The Nigerian Railway Corporation (NRC) will this week commence movement of petroleum products six years behind schedule.
Daily Trust learnt that the first trip for the haulage of the petroleum products will commence this week and the destination is Osun State. The NRC would be moving Automated Gas Oil (AGO), also known as diesel, to Dagbolu, a town near Oshogbo, the state capital, for a company said to be one out of many companies that have shown interest in the project.
In the heydays of the railway, movement of petroleum products formed a major part of freight movement.
In 2012, the Federal Government, through the Ministry of Transportation, moved to revive the system of petroleum haulage by procuring 40 pressurised tank wagons that can take 1.8 million litres of fuel per train.
The first 20 tank wagons at the cost of N600m, were delivered in February, 2012, the then Minister of Transportation, Sen. Idris Umar, said. The second batch of 20 tank wagons was delivered in 2013 and the haulage was expected to commence immediately thereafter.
Each of the tank wagons has the capacity to lift 45,000 litres of petroleum, implying that a train trip from the Apapa Port can lift as much as 1.8 million litres of petroleum products. This will translate to taking about 55 tankers off the roads if the facilities are maximally put to use as each tanker will carry 33,000 litres of fuel.
Daily Trust learnt that since the tank wagons were procured, the NRC has only been using them for its in-house operations; moving only diesel meant to power its engines.
However, finally, there seems to be a light at the end of the tunnel as the corporation will this week commence movement of petroleum products for a third party company.
Train haulage: NRC in talks with oil marketers
It was gathered that discussions are ongoing between the Nigerian Railway Corporation (NRC) and members of the Major Oil Marketers Association of Nigeria (MOMAN) to convince the marketers to begin to take advantage of the facilities on ground to move their products to all parts of the country.
Confirming this development, the Railway District Manager, Lagos District, Engr. Jerry Oche, said more companies had shown interest in moving petroleum products by rail, while the one destined for Osun State would commence this week.
Engr. Oche said the NRC had addressed all safety concerns that the oil marketers might raise in bringing their products to the corporation for haulage to their different tank farms across the country.

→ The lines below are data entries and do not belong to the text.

import Literature.MathematicalPhysics.QuantumFieldTheory.Balaban1983to89.B12Membership314

/-!
# NODE 00 — the algebra behind [6]'s BASIC ESTIMATE (1.54) for the CO-DIVERGENCE at the trivial background: transported differences of
# ordered exponential products (`Beta.TransportVertices.holonomy`) are the difference of their LINEAR terms up to a cubic error

Cell `pub-ymgap`, seat `pub-ymgap-dag-n07-e` generation 13 (R141 (C), DAG node N07 = [15]; cell INBOX INTENT-33 of 2026-08-27).  NEW leaf, PROOF kind (no `def`);
pub-balaban's `Beta.TransportVertices` (`holonomy`, `quad`, `size`, `expTail`, the Taylor bounds `norm_holonomy_sub_taylor_one_le` ∕ `…two_le`) and
`B12Membership314` (`norm_mul_exp_le`) CONSUMED BY NAME, nothing modified.  `--supports stmt-QuantumFields-20541` (K0⁷).  Companion files (same INTENT):
`Node00.LocalGaugeCoDivergenceLetters` (print's `∂^ξA`, `∂^{ξ*}∂^ξA` letters and the clause `Sect2.LocalGauge10On`) and `Node00.LocalGaugeCoDivergence` (the estimate
at NODE 00's objects).  [6] = [Balaban1985RegularSpaces]; [15] = [Balaban1985Variational]; B9 = [Balaban1985BackgroundPropagators].

WHY.  [15] Sect. F closes Prop. 8 with (168) p. 304: *«This [(167): |A|, |∇^ηA|, |∂^{η*}∂^ηA|, |Δ^ηA| < ε′·(L^jη)^{−1,−2,−3,−3}] and the inequality (1.54) of [6] imply
|U₁(∂p) − 1| < ε′ + 86dε′² < 2ε′ on Δ₀ (168) for ε′ small, similarly for |D^{η*}∂U₁|»* — the SECOND clause is the (1.9)-member of the class (2), and behind it is
[6]'s basic estimate (1.54) p. 85, `η·D^{η*}_{U₀}∂(U₁U₀) = η·D^{η*}_{U₀}∂U₀ + iη²·D^{η*}_{U₀}D^η_{U₀}A + O(d·α₂·(|A| + |∇A|)·η²)` (there with a background `U₀`; [6]
Sect. G Prop. 7 p. 100 reads it as (1.140) ⇒ (1.142)).  Module 31 (`Node00.LocalGaugePlaquette`) kernel-checked the plaquette clause from `B12Membership314`'s
FIRST-order expansion.  The co-divergence is a DIFFERENCE of neighbouring plaquette variables, one of them parallel-transported: its linear part is `iξ³·∂^{ξ*}∂^ξA`,
and the estimate needs (a) the SECOND-order transport vertex `quad` of `Beta.TransportVertices` to be LIPSCHITZ in the letters (so that the `O(ξ²t²)` commutator
terms of two neighbouring plaquettes cancel to `O(ξ³t²)`), (b) the conjugation by the transporting bond variable to cost only `O(ξt)·‖∂U − 1‖`, (c) the cubic Taylor
tails.  This file supplies exactly these three generic pieces and the real-arithmetic budget that closes them at `32·ξ³t²` under `0 < ξ ≤ 1`, `32t ≤ 1`.

CONTENTS (any complete normed ℂ-algebra `𝔸`; no commutativity, no `‖1‖ = 1`).  §1 `norm_exp_neg_mul_mul_exp_sub_le` (`‖e^{−c}Xe^{c} − X‖ ≤ ‖X‖(e^{2‖c‖} − 1)`),
`norm_sum_sub_sum_le_of_forall₂` (`‖Σl′ − Σl‖ ≤ n·δ`), ★ `norm_quad_sub_quad_le_of_forall₂` (`‖quad l′ − quad l‖ ≤ n²·a·δ` for letters of size `≤ a` differing by `≤ δ`),
★ `norm_transport_holonomy_sub_linear_le` (`‖[e^{−c}(hol l′ − 1)e^{c} − (hol l − 1)] − (Σl′ − Σl)‖ ≤ ‖hol l′ − 1‖(e^{2‖c‖} − 1) + ‖quad l′ − quad l‖ + T₃(size l′) + T₃(size l)`),
`norm_holonomy_sub_one_le_sum_add` (`‖hol l − 1‖ ≤ ‖Σl‖ + T₂(size l)`), `norm_sum_le_of_termwise` (a finite sum is within `card·C` of a termwise `C`-close sum).
§2 `coDivBudget`: with `n = 4` letters of size `ξt`, differences `ξ²t`, transport letter `≤ ξt`, linear sum `≤ 2ξ²t`: the three errors total `≤ 32·ξ³·t²`
(`0 < ξ ≤ 1`, `0 ≤ t`, `32t ≤ 1`; crude bounds `e^x ≤ 1 + 2x` on `[0,1]`).

HONEST FRAMING: elementary Banach-algebra inequalities and one real-arithmetic budget [folklore]; NOTHING of Bałaban's analysis asserted or proved; K0⁷ ∕ V15 stub 1 NOT
closed; N07 NOT discharged; counts unmoved (5∕27); one finite T⁴ programme at fixed ε — NOT continuum ∕ ℝ⁴ ∕ OS ∕ mass gap ∕ Clay.  No `sorry`, no `def`, no
`instance`, no `notation`.
-/

noncomputable section

namespace Literature.MathematicalPhysics.QuantumFieldTheory.Balaban1983to89.Node00

open NormedSpace
open Beta.TransportVertices

/-! ## §1  Transported differences of ordered exponential products -/

section Algebra

variable {𝔸 : Type*} [NormedRing 𝔸] [NormedAlgebra ℂ 𝔸] [CompleteSpace 𝔸]

/-- **Conjugation by a near-identity exponential costs `O(‖c‖)·‖X‖`**: `‖e^{−c}·X·e^{c} − X‖ ≤ ‖X‖·(e^{2‖c‖} − 1)` (write
`e^{−c}Xe^{c} − X = (e^{−c} − 1)·(Xe^{c}) + X·(e^{c} − 1)`; no `‖1‖ = 1`).  The parallel transport `R(U(x, x−e_ν))` of [6] (1.1) applied to a plaquette
variable minus one (elementary estimate, proof ours). [cite: Balaban1985RegularSpaces, (1.1)–(1.2) p.76, (1.54) p.85] -/
theorem norm_exp_neg_mul_mul_exp_sub_le (c X : 𝔸) :
    ‖exp (-c) * X * exp c - X‖ ≤ ‖X‖ * (Real.exp ‖c‖ ^ 2 - 1) := by
  have h : exp (-c) * X * exp c - X = (exp (-c) - 1) * (X * exp c) + X * (exp c - 1) := by noncomm_ring
  have h1 : ‖exp (-c) - 1‖ ≤ Real.exp ‖c‖ - 1 := by
    simpa [norm_neg] using norm_exp_sub_one_le_expTail ℂ (-c)
  have h2 : ‖exp c - 1‖ ≤ Real.exp ‖c‖ - 1 := by simpa using norm_exp_sub_one_le_expTail ℂ c
  have h3 : ‖X * exp c‖ ≤ ‖X‖ * Real.exp ‖c‖ := B12Membership314.norm_mul_exp_le X c
  have h0 : 0 ≤ Real.exp ‖c‖ - 1 := by linarith [Real.add_one_le_exp ‖c‖, norm_nonneg c]
  rw [h]
  calc ‖(exp (-c) - 1) * (X * exp c) + X * (exp c - 1)‖
      ≤ ‖exp (-c) - 1‖ * ‖X * exp c‖ + ‖X‖ * ‖exp c - 1‖ :=
        (norm_add_le _ _).trans (add_le_add (norm_mul_le _ _) (norm_mul_le _ _))
    _ ≤ (Real.exp ‖c‖ - 1) * (‖X‖ * Real.exp ‖c‖) + ‖X‖ * (Real.exp ‖c‖ - 1) := by gcongr
    _ = ‖X‖ * (Real.exp ‖c‖ ^ 2 - 1) := by ring

omit [NormedAlgebra ℂ 𝔸] [CompleteSpace 𝔸] in
/-- **The linear transport vertex is Lipschitz in the letters**: if the letters of `l′` differ from those of `l` by at most `δ` each, `‖Σl′ − Σl‖ ≤ n·δ` (the linear
vertex `Σ_j b_j` of B9 (3.6); elementary, proof ours). [cite: Balaban1985BackgroundPropagators, (3.4)–(3.6) p.391] -/
theorem norm_sum_sub_sum_le_of_forall₂ {δ : ℝ} {l l' : List 𝔸} (h : List.Forall₂ (fun b b' => ‖b' - b‖ ≤ δ) l l') :
    ‖l'.sum - l.sum‖ ≤ l.length * δ := by
  induction h with
  | nil => simp
  | @cons b b' m m' hb _ ih =>
    rw [List.sum_cons, List.sum_cons, List.length_cons, Nat.cast_succ,
      show b' + m'.sum - (b + m.sum) = (b' - b) + (m'.sum - m.sum) by abel]
    refine (norm_add_le _ _).trans ?_
    linarith

omit [CompleteSpace 𝔸] in
/-- ★ **The quadratic transport vertex is Lipschitz in the letters**: for two lists of the same length `n` with letters of size `≤ a` differing termwise by `≤ δ`,
`‖quad l′ − quad l‖ ≤ n²·a·δ` (`quad (b :: l) = quad l + b·Σl + ½b²`: the step costs `(2|l| + 1)·a·δ`).  This is what makes the `O(ξ²t²)` commutator terms of two
NEIGHBOURING plaquettes (B9 (3.6)'s `Σ_{b₁≺b₂}[A′(b₁), A′(b₂)]`, [6] (1.49)–(1.52)) cancel to `O(ξ³t²)` in the co-divergence (proof ours).
[cite: Balaban1985RegularSpaces, (1.49)–(1.52) p.85; Balaban1985BackgroundPropagators, (3.6) p.391] -/
theorem norm_quad_sub_quad_le_of_forall₂ {a δ : ℝ} (ha0 : 0 ≤ a) (hδ0 : 0 ≤ δ) {l l' : List 𝔸}
    (h : List.Forall₂ (fun b b' => ‖b' - b‖ ≤ δ) l l') (ha : ∀ b ∈ l, ‖b‖ ≤ a) (ha' : ∀ b ∈ l', ‖b‖ ≤ a) :
    ‖quad ℂ l' - quad ℂ l‖ ≤ (l.length : ℝ) ^ 2 * a * δ := by
  induction h with
  | nil => simp
  | @cons b b' m m' hb hmm' ih =>
    have hbm : ‖b‖ ≤ a := ha b (by simp)
    have hbm' : ‖b'‖ ≤ a := ha' b' (by simp)
    have ihm := ih (fun c hc => ha c (by simp [hc])) (fun c hc => ha' c (by simp [hc]))
    have hlen : m'.length = m.length := hmm'.length_eq.symm
    have hS : ‖m'.sum‖ ≤ m.length * a := by
      rw [← hlen]
      exact (norm_sum_le_size m').trans (size_le_length_mul m' fun c hc => ha' c (by simp [hc]))
    have hD : ‖m'.sum - m.sum‖ ≤ m.length * δ := norm_sum_sub_sum_le_of_forall₂ hmm'
    have hmid : (b' - b) * m'.sum + b * (m'.sum - m.sum) = b' * m'.sum - b * m.sum := by noncomm_ring
    have hsq : (2 : ℂ)⁻¹ • ((b' - b) * b' + b * (b' - b)) = (2 : ℂ)⁻¹ • (b' * b') - (2 : ℂ)⁻¹ • (b * b) := by
      rw [← smul_sub]; congr 1; noncomm_ring
    have key : quad ℂ m' + b' * m'.sum + (2 : ℂ)⁻¹ • (b' * b') - (quad ℂ m + b * m.sum + (2 : ℂ)⁻¹ • (b * b)) =
        (quad ℂ m' - quad ℂ m) + ((b' - b) * m'.sum + b * (m'.sum - m.sum)) + (2 : ℂ)⁻¹ • ((b' - b) * b' + b * (b' - b)) := by
      rw [hmid, hsq]; abel
    rw [quad_cons, quad_cons, List.length_cons, Nat.cast_succ, key]
    have h2 : ‖(2 : ℂ)⁻¹ • ((b' - b) * b' + b * (b' - b))‖ ≤ 2⁻¹ * (δ * a + a * δ) := by
      rw [norm_smul, norm_inv, RCLike.norm_ofNat]
      gcongr
      exact (norm_add_le _ _).trans (add_le_add ((norm_mul_le _ _).trans (by gcongr)) ((norm_mul_le _ _).trans (by gcongr)))
    have h1 : ‖(b' - b) * m'.sum + b * (m'.sum - m.sum)‖ ≤ δ * (m.length * a) + a * (m.length * δ) :=
      (norm_add_le _ _).trans (add_le_add ((norm_mul_le _ _).trans (by gcongr)) ((norm_mul_le _ _).trans (by gcongr)))
    calc ‖quad ℂ m' - quad ℂ m + ((b' - b) * m'.sum + b * (m'.sum - m.sum)) + (2 : ℂ)⁻¹ • ((b' - b) * b' + b * (b' - b))‖
        ≤ (m.length : ℝ) ^ 2 * a * δ + (δ * (m.length * a) + a * (m.length * δ)) + 2⁻¹ * (δ * a + a * δ) :=
          (norm_add₃_le).trans (add_le_add_three ihm h1 h2)
      _ = ((m.length : ℝ) + 1) ^ 2 * a * δ := by ring

/-- ★ **A TRANSPORTED DIFFERENCE OF ORDERED EXPONENTIAL PRODUCTS IS THE DIFFERENCE OF THE LINEAR VERTICES UP TO THREE ERRORS**:
`‖[e^{−c}(hol l′ − 1)e^{c} − (hol l − 1)] − (Σl′ − Σl)‖ ≤ ‖hol l′ − 1‖·(e^{2‖c‖} − 1) + ‖quad l′ − quad l‖ + (T₃(size l′) + T₃(size l))`, `T₃ = expTail 3`
(write `hol = 1 + Σ + quad + R₃` for both products, `Beta.TransportVertices.norm_holonomy_sub_taylor_two_le` BY NAME for `R₃`, §1's conjugation bound for the
transport).  The shape of [6] (1.54): co-divergence of `∂(e^{iξA})` = linear term `iξ³∂^{ξ*}∂^ξA` + errors (statement skeleton of the printed estimate at the
trivial background; proof ours). [cite: Balaban1985RegularSpaces, (1.48)–(1.54) p.85; Balaban1985BackgroundPropagators, (3.6) p.391] -/
theorem norm_transport_holonomy_sub_linear_le (c : 𝔸) (l l' : List 𝔸) :
    ‖(exp (-c) * (holonomy l' - 1) * exp c - (holonomy l - 1)) - (l'.sum - l.sum)‖ ≤
      ‖holonomy l' - 1‖ * (Real.exp ‖c‖ ^ 2 - 1) + ‖quad ℂ l' - quad ℂ l‖ + (expTail 3 (size l') + expTail 3 (size l)) := by
  set H' := holonomy l' - 1
  set H := holonomy l - 1
  have hsplit : (exp (-c) * H' * exp c - H) - (l'.sum - l.sum) =
      (exp (-c) * H' * exp c - H') + (quad ℂ l' - quad ℂ l) + ((H' - l'.sum - quad ℂ l') - (H - l.sum - quad ℂ l)) := by
    abel
  rw [hsplit]
  refine (norm_add₃_le).trans (add_le_add_three (norm_exp_neg_mul_mul_exp_sub_le c H') le_rfl ?_)
  exact (norm_sub_le _ _).trans (add_le_add (norm_holonomy_sub_taylor_two_le ℂ l') (norm_holonomy_sub_taylor_two_le ℂ l))

/-- The deviation of an ordered exponential product from `1` through its linear vertex: `‖hol l − 1‖ ≤ ‖Σl‖ + T₂(size l)` (`Beta.TransportVertices.norm_holonomy_sub_taylor_one_le`
BY NAME) — used with `‖Σl‖ = O(ξ²t)` (the letter sum of a plaquette is `iξ²` times the lattice curl, B9 (3.4)∕(3.6)), sharper than `e^{size} − 1 = O(ξt)`
(elementary, proof ours). [cite: Balaban1985BackgroundPropagators, (3.6) p.391] -/
theorem norm_holonomy_sub_one_le_sum_add (l : List 𝔸) : ‖holonomy l - 1‖ ≤ ‖l.sum‖ + expTail 2 (size l) := by
  have h : holonomy l - 1 = l.sum + (holonomy l - 1 - l.sum) := by abel
  rw [h]
  exact (norm_add_le _ _).trans (add_le_add le_rfl (norm_holonomy_sub_taylor_one_le ℂ l))

end Algebra

section Sums

/-- A finite sum is within `card·C` of another whose terms are `C`-close: `‖Σf‖ ≤ ‖Σg‖ + |ι|·C` if `‖f i − g i‖ ≤ C` — the sum over directions `ν` in [6] (1.2)
(elementary bookkeeping, proof ours). [cite: Balaban1985RegularSpaces, (1.2) p.76] -/
theorem norm_sum_le_of_termwise {ι E : Type*} [Fintype ι] [SeminormedAddCommGroup E] (f g : ι → E) {C : ℝ}
    (h : ∀ i, ‖f i - g i‖ ≤ C) : ‖∑ i, f i‖ ≤ ‖∑ i, g i‖ + Fintype.card ι * C := by
  have hs : ∑ i, f i = ∑ i, g i + ∑ i, (f i - g i) := by
    rw [← Finset.sum_add_distrib]; exact Finset.sum_congr rfl fun i _ => by abel
  rw [hs]
  refine (norm_add_le _ _).trans (add_le_add le_rfl ?_)
  calc ‖∑ i, (f i - g i)‖ ≤ ∑ i, ‖f i - g i‖ := norm_sum_le _ _
    _ ≤ ∑ _i : ι, C := Finset.sum_le_sum fun i _ => h i
    _ = Fintype.card ι * C := by simp [Finset.sum_const, Finset.card_univ, nsmul_eq_mul]

end Sums

/-! ## §2  The real-arithmetic budget: four letters of size `ξt`, differences `ξ²t`, transport letter `ξt`, linear sum `2ξ²t` ⇒ total error `≤ 32·ξ³·t²` -/

section Budget

/-- **The budget behind the co-divergence estimate** (`0 < ξ ≤ 1`, `0 ≤ t`, `32t ≤ 1`): the transport error `(2ξ²t + T₂-bound at size 4ξt)·(e^{2ξt} − 1)`, the quadratic
vertex error `4²·(ξt)·(ξ²t)` and the two cubic tails `2·((4ξt)³/6)e^{4ξt}` total at most `32·ξ³·t²` (via `e^{x} ≤ 1 + 2x` on `[0, 1]`; the bracket closes at
`≈ 26.1·ξ³t²`).  Print's constant in (168) ∕ (1.142) is absorbed differently («ε′ + 86dε′² < 2ε′», «α₀ + 3α₂»); no optimality claimed (arithmetic ours).
[cite: Balaban1985Variational, (168) p.304; Balaban1985RegularSpaces, (1.142) p.100] -/
theorem coDivBudget {ξ t : ℝ} (hξ : 0 < ξ) (hξ1 : ξ ≤ 1) (ht : 0 ≤ t) (ht1 : 32 * t ≤ 1) :
    (2 * ξ ^ 2 * t + (4 * (ξ * t)) ^ 2 / 2 * Real.exp (4 * (ξ * t))) * (Real.exp (ξ * t) ^ 2 - 1) +
        (4 : ℝ) ^ 2 * (ξ * t) * (ξ ^ 2 * t) + 2 * ((4 * (ξ * t)) ^ 3 / 6 * Real.exp (4 * (ξ * t))) ≤
      32 * ξ ^ 3 * t ^ 2 := by
  have hu0 : 0 ≤ ξ * t := mul_nonneg hξ.le ht
  have hu32 : 32 * (ξ * t) ≤ 1 := by nlinarith
  have he4 : Real.exp (4 * (ξ * t)) ≤ 5 / 4 := by
    have h := Real.abs_exp_sub_one_le (x := 4 * (ξ * t)) (by rw [abs_of_nonneg (by positivity)]; linarith)
    rw [abs_of_nonneg (show (0 : ℝ) ≤ 4 * (ξ * t) by positivity)] at h
    linarith [(abs_le.mp h).2]
  have he2 : Real.exp (ξ * t) ^ 2 - 1 ≤ 4 * (ξ * t) := by
    rw [← Real.exp_nat_mul, Nat.cast_ofNat]
    have h := Real.abs_exp_sub_one_le (x := 2 * (ξ * t)) (by rw [abs_of_nonneg (by positivity)]; linarith)
    rw [abs_of_nonneg (show (0 : ℝ) ≤ 2 * (ξ * t) by positivity)] at h
    linarith [(abs_le.mp h).2]
  have he2' : 0 ≤ Real.exp (ξ * t) ^ 2 - 1 := by nlinarith [Real.one_le_exp hu0]
  have hE4 : 0 ≤ Real.exp (4 * (ξ * t)) := (Real.exp_pos _).le
  have hF : 2 * ξ ^ 2 * t + (4 * (ξ * t)) ^ 2 / 2 * Real.exp (4 * (ξ * t)) ≤ 2 * ξ ^ 2 * t + 10 * (ξ ^ 2 * t ^ 2) := by
    nlinarith
  have hF0 : 0 ≤ 2 * ξ ^ 2 * t + (4 * (ξ * t)) ^ 2 / 2 * Real.exp (4 * (ξ * t)) := by positivity
  have hFE : (2 * ξ ^ 2 * t + (4 * (ξ * t)) ^ 2 / 2 * Real.exp (4 * (ξ * t))) * (Real.exp (ξ * t) ^ 2 - 1) ≤
      (2 * ξ ^ 2 * t + 10 * (ξ ^ 2 * t ^ 2)) * (4 * (ξ * t)) :=
    mul_le_mul hF he2 he2' (by positivity)
  have hC : 2 * ((4 * (ξ * t)) ^ 3 / 6 * Real.exp (4 * (ξ * t))) ≤ 80 / 3 * (ξ ^ 3 * t ^ 3) := by
    nlinarith [pow_nonneg hu0 3]
  have h3 : ξ ^ 3 * t ^ 3 ≤ ξ ^ 3 * t ^ 2 / 32 := by
    have : t ^ 3 ≤ t ^ 2 / 32 := by nlinarith [sq_nonneg t]
    nlinarith [pow_pos hξ 3]
  nlinarith [hFE, hC, h3, pow_pos hξ 3, sq_nonneg t]

end Budget

end Literature.MathematicalPhysics.QuantumFieldTheory.Balaban1983to89.Node00

end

“We have met with Oando several times. They too have been here to do inspection. Total has been here too,” he hinted.
On the schedule of the haulage, Engr. Oche said, “For now we are doing diesel, not Premium Motor Spirit (PMS); the risk with PMS is higher. For all our AGO trains, we have the runner wagons, between the locomotives and the first tank wagon.
“The runner wagon is always a flat wagon filled with sand or stone so that if the tanker catches fire, it won’t cross over to the locomotive and if the locomotive catches fire, it won’t cross over to the tanker.
“These tanks are pressurized; they are not the usual type of tank that would explode if they fall. You can run 24/7; whether night or day. If there is expansion, it takes off by itself. There is a releasing fab and it is completely sealed,” he explained the safety features that make it best for trains to convey petroleum products.
Daily Trust reported recently that in 2017, over 100 people were killed in infernos resulting from the explosion of petrol-bearing tankers on the highways. One of such occurred in October, 2018, at Tafa Town in Kaduna State where over 50 persons were injured and scores killed from an oil tanker explosion.
The railway manager said in recent times, cargo movement by rail had increased from Lagos to the far northern states conveying several items; including bounded and unbounded containers.
“For containers, we do like two trains. We have 20-feet containers, we have 40-feet. If we are doing 20-feet, each wagon is two. Each of our trains set is 19 wagons. So for 20-feet, we are thinking of 38 containers, while for 40-feet, we are thinking of 19.
“We handle imports and exports. Imports are the ones that are coming in and these could be manufactured products or products meant to be used by industries or companies,” he noted.